Cyber criminals now know how to make machines search for weaknesses that people don’t know how to fix. They create scamming emails that don’t seem like scamming emails. They create viruses that change themselves to evade antivirus.

In fact, India is one of the top targets for phishing attacks – and those attacks have become more sophisticated. This is not insignificant. That your finance assistants get an email like that from the “CEO” happens all the time, from small businesses to multinational conglomerates.

The ransomware model has changed, too. Instead of just deleting data unless paid, they steal it and then threaten to release it. It’s about stealing the info, then demanding a ransom or we’ll release it. Cyber gangs are targeting the banking, manufacturing and healthcare industries.

Another arm is the attack on supply chains. If a vendor is compromised, it can be a back door into your network. What CISOs cite as their greatest challenge is getting third parties to comply – you can lock down your castle, but you can’t lock your neighbour’s.

What Zero Trust Actually Means in Practice

“Zero Trust” is a term that gets thrown around. It’s not a methodology, but an architecture choice, with discrete components.

Here’s the thinking: assume nothing within your network is secure. Multiple users, devices and requests are authenticated, even if they are physically in the office or not.

The Real Building Blocks of Zero Trust

The first is multi-factor authentication (MFA). But not multi-factor authentication (MFA) via text messages – those are currently being targeted by SIM swapping and MFA fatigue. App-based, hardware key-based or even biometric factors.

Micro-segmentation is dividing your network into smaller segments in a way that if an attacker seizes one, they will not be able to freely navigate and access other segments. I know of a company that didn’t do this and it was left wondering why all its systems went down when a single machine was compromised.

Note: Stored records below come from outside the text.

import Summits.Ventures.PercRepro.RankLevelSetRuleQSliceMapsAllB
import Summits.Ventures.PercRepro.RankLevelSetRuleQStaircaseMapsB
import Summits.Ventures.PercRepro.RankLevelSetRuleQNineWhole

/-!
# PercRepro — THE COMPLETE SLICE MAP OF RULE Q EXTENDED TO THE FAMILY `k = 9` (night-1, gen 20; dossier §30.6 / §31)

With p4 g25's whole-regime theorem `rhat_nine_whole` (`m + 8 ≤ q`) and the thin-slice map `rhat_nine_slice_iff` (`u ≤ 10`,
RankLevelSetRuleQStaircaseMapsB) the slice map of the family `k = 9` loses its bound on the slice, and the complete map of
RankLevelSetRuleQSliceMapsAllB (`k ≤ 8`) extends:
* **`rhat_nine_slice_iff_all`** — a slice `u` of the family `k = 9` is paid on EVERY cell `(q+9, q)` iff `u ∉ {2, …, 6}`;
* **`rhat_slice_iff_all_nine`** — uniformly for `5 ≤ k ≤ 9`: iff `u ∉ [2, k − 3]`; **`rhat_slice_iff_le_nine`** — for
  `2 ≤ k ≤ 9`: iff `k ≤ 4 ∨ u < 2 ∨ k − 2 ≤ u`;
* **`ruleQ_slice_iff_le_nine`** — the matroid level (the model matroid for the negative half, `rhat_le_ruleQRecv` for the
  positive half): at the tight layer of every finite matroid of every cell `(q+k, q)`, `2 ≤ k ≤ 9`, the members at distance
  `u = q − #P` from the top are paid by Rule Q's equal split for every `q` iff `k ≤ 4 ∨ u ≤ 1 ∨ u ≥ k − 2`.
(The «only if» half holds for EVERY `k ≥ 5`: `rhat_slice_only_if` / `ruleQ_slice_only_if`, RankLevelSetRuleQSliceNegAll.)
Axioms: standard.
-/

namespace PercRepro

open Set Matroid

/-- **The family `k = 9`, every slice**: paid on EVERY cell `(q+9, q)` iff `u ∉ {2, 3, 4, 5, 6}`. -/
theorem rhat_nine_slice_iff_all (u : ℕ) :
    (∀ q, u ≤ q → phiK (q + 9) q ≤ rhat q 9 (q - u)) ↔ (u ≠ 2 ∧ u ≠ 3 ∧ u ≠ 4 ∧ u ≠ 5 ∧ u ≠ 6) := by
  constructor
  · intro h
    refine ⟨fun hu2 => ?_, fun hu3 => ?_, fun hu4 => ?_, fun hu5 => ?_, fun hu6 => ?_⟩
    · subst hu2; exact ((rhat_nine_slice_iff 2 (by norm_num)).1 h).1 rfl
    · subst hu3; exact ((rhat_nine_slice_iff 3 (by norm_num)).1 h).2.1 rfl
    · subst hu4; exact ((rhat_nine_slice_iff 4 (by norm_num)).1 h).2.2.1 rfl
    · subst hu5; exact ((rhat_nine_slice_iff 5 (by norm_num)).1 h).2.2.2.1 rfl
    · subst hu6; exact ((rhat_nine_slice_iff 6 (by norm_num)).1 h).2.2.2.2 rfl
  · rintro ⟨hu2, hu3, hu4, hu5, hu6⟩ q hq
    rcases Nat.lt_or_ge u 8 with hlt | hge
    · exact (rhat_nine_slice_iff u (by omega)).2 ⟨hu2, hu3, hu4, hu5, hu6⟩ q hq
    · exact rhat_nine_whole q (q - u) (by omega)

/-- **THE SLICE MAP OF THE FAMILIES `5 ≤ k ≤ 9`, COMPLETE AND EXACT**: the slice `u = q − #P` is paid on EVERY cell `(q+k, q)`
iff `u ∉ [2, k − 3]`. -/
theorem rhat_slice_iff_all_nine (k u : ℕ) (hk5 : 5 ≤ k) (hk9 : k ≤ 9) :
    (∀ q, u ≤ q → phiK (q + k) q ≤ rhat q k (q - u)) ↔ (u < 2 ∨ k - 2 ≤ u) := by
  rcases Nat.lt_or_ge k 9 with hlt | hge
  · exact rhat_slice_iff_all_eight k u hk5 (by omega)
  · obtain rfl : k = 9 := by omega
    rw [rhat_nine_slice_iff_all u]; omega

/-- **THE SLICE MAP OF RULE Q ON EVERY FAMILY `2 ≤ k ≤ 9`**: paid on every cell iff `k ≤ 4`, or `u ≤ 1`, or `u ≥ k − 2`. -/
theorem rhat_slice_iff_le_nine (k u : ℕ) (hk2 : 2 ≤ k) (hk9 : k ≤ 9) :
    (∀ q, u ≤ q → phiK (q + k) q ≤ rhat q k (q - u)) ↔ (k ≤ 4 ∨ u < 2 ∨ k - 2 ≤ u) := by
  rcases Nat.lt_or_ge k 9 with hlt | hge
  · exact rhat_slice_iff_le_eight k u hk2 (by omega)
  · obtain rfl : k = 9 := by omega
    rw [rhat_nine_slice_iff_all u]; omega

/-- **THE SLICE MAP AT THE MATROID LEVEL FOR EVERY FAMILY `2 ≤ k ≤ 9`**: the members at distance `u = q − #(flatPart Z)` from
the top are paid by Rule Q's equal split at the tight layer of every finite matroid of every cell `(q+k, q)`, `q ≥ u`, if and
only if `k ≤ 4 ∨ u ≤ 1 ∨ u ≥ k − 2`. -/
theorem ruleQ_slice_iff_le_nine (k u : ℕ) (hk2 : 2 ≤ k) (hk9 : k ≤ 9) :
    (∀ (β : Type) (M : Matroid β) (hf : M.Finite) (q : ℕ), u ≤ q → M.E.ncard = (q + k) + q →
        ∀ Z ∈ cellMembers M (q + k) q, (flatPart M Z).ncard = q - u →
          phiK (q + k) q ≤ @ruleQRecv β M hf (q + k) q Z)
      ↔ (k ≤ 4 ∨ u < 2 ∨ k - 2 ≤ u) := by
  constructor
  · intro h
    by_contra hu
    have h' := (rhat_slice_iff_le_nine k u hk2 hk9).not.2 hu
    push Not at h'
    obtain ⟨q, hq, hlt⟩ := h'
    obtain ⟨β, M, hf, Z, hE, hZ, hP, hrecv⟩ := modelRecvEq_flatPart q k (q - u) hk2 (Nat.sub_le q u)
    have h1 := h β M hf q hq hE Z hZ hP
    rw [hrecv] at h1
    exact absurd h1 (not_le.mpr hlt)
  · intro hu β M hf q hq hE Z hZ hP
    have h1 := (rhat_slice_iff_le_nine k u hk2 hk9).2 hu q hq
    have h2 := @rhat_le_ruleQRecv β M hf q k hE Z hZ
    rw [hP] at h2
    exact h1.trans h2

end PercRepro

Least privilege means just that – users have minimum rights access to what they must do. Not everything. Not “just in case.” What they need.

Continuous monitoring completes the loop. Zero Trust is not a “set and forget” model. It’s a process that continues to verify identity, not only on initial login.

It’s better to do it in stages. Employees first, then the cloud workloads, then IoT/OT. Attention is typically short-lived and likely to result in push-back and compromise.

How AI Is Being Used on Both Sides of the Fight

Attackers have AI. It’s time for defenders to get some too – and it’s available now

AI-powered threat detection tools do what people simply can’t: evaluate huge amounts of data at once, detect behavioural anomalies in real time and cut down on false alarms that can chew up an analyst’s time. In my testing of a couple of these, there was a big improvement in the time it took to spot suspicious activity compared to a rule-based framework.

The advantages to a security operations center (SOC) include:

  • Anomaly detection to spot things we would miss at 2am
  • Cyber kill chain modeling that predicts attack vectors
  • Quicker mean time to detect (MTTD) and mean time to respond (MTTR)
  • Reduced alert fatigue as it weeds out the noise

Unfortunately, AI drives the attacks, too Malware with the ability to change its own code. Voice phishing attacks masquerading as CEOs to steal money. They’re no longer theoretical.

The solution is not to fear the use of artificial intelligence to guard against attacks, but to be proactive and use it.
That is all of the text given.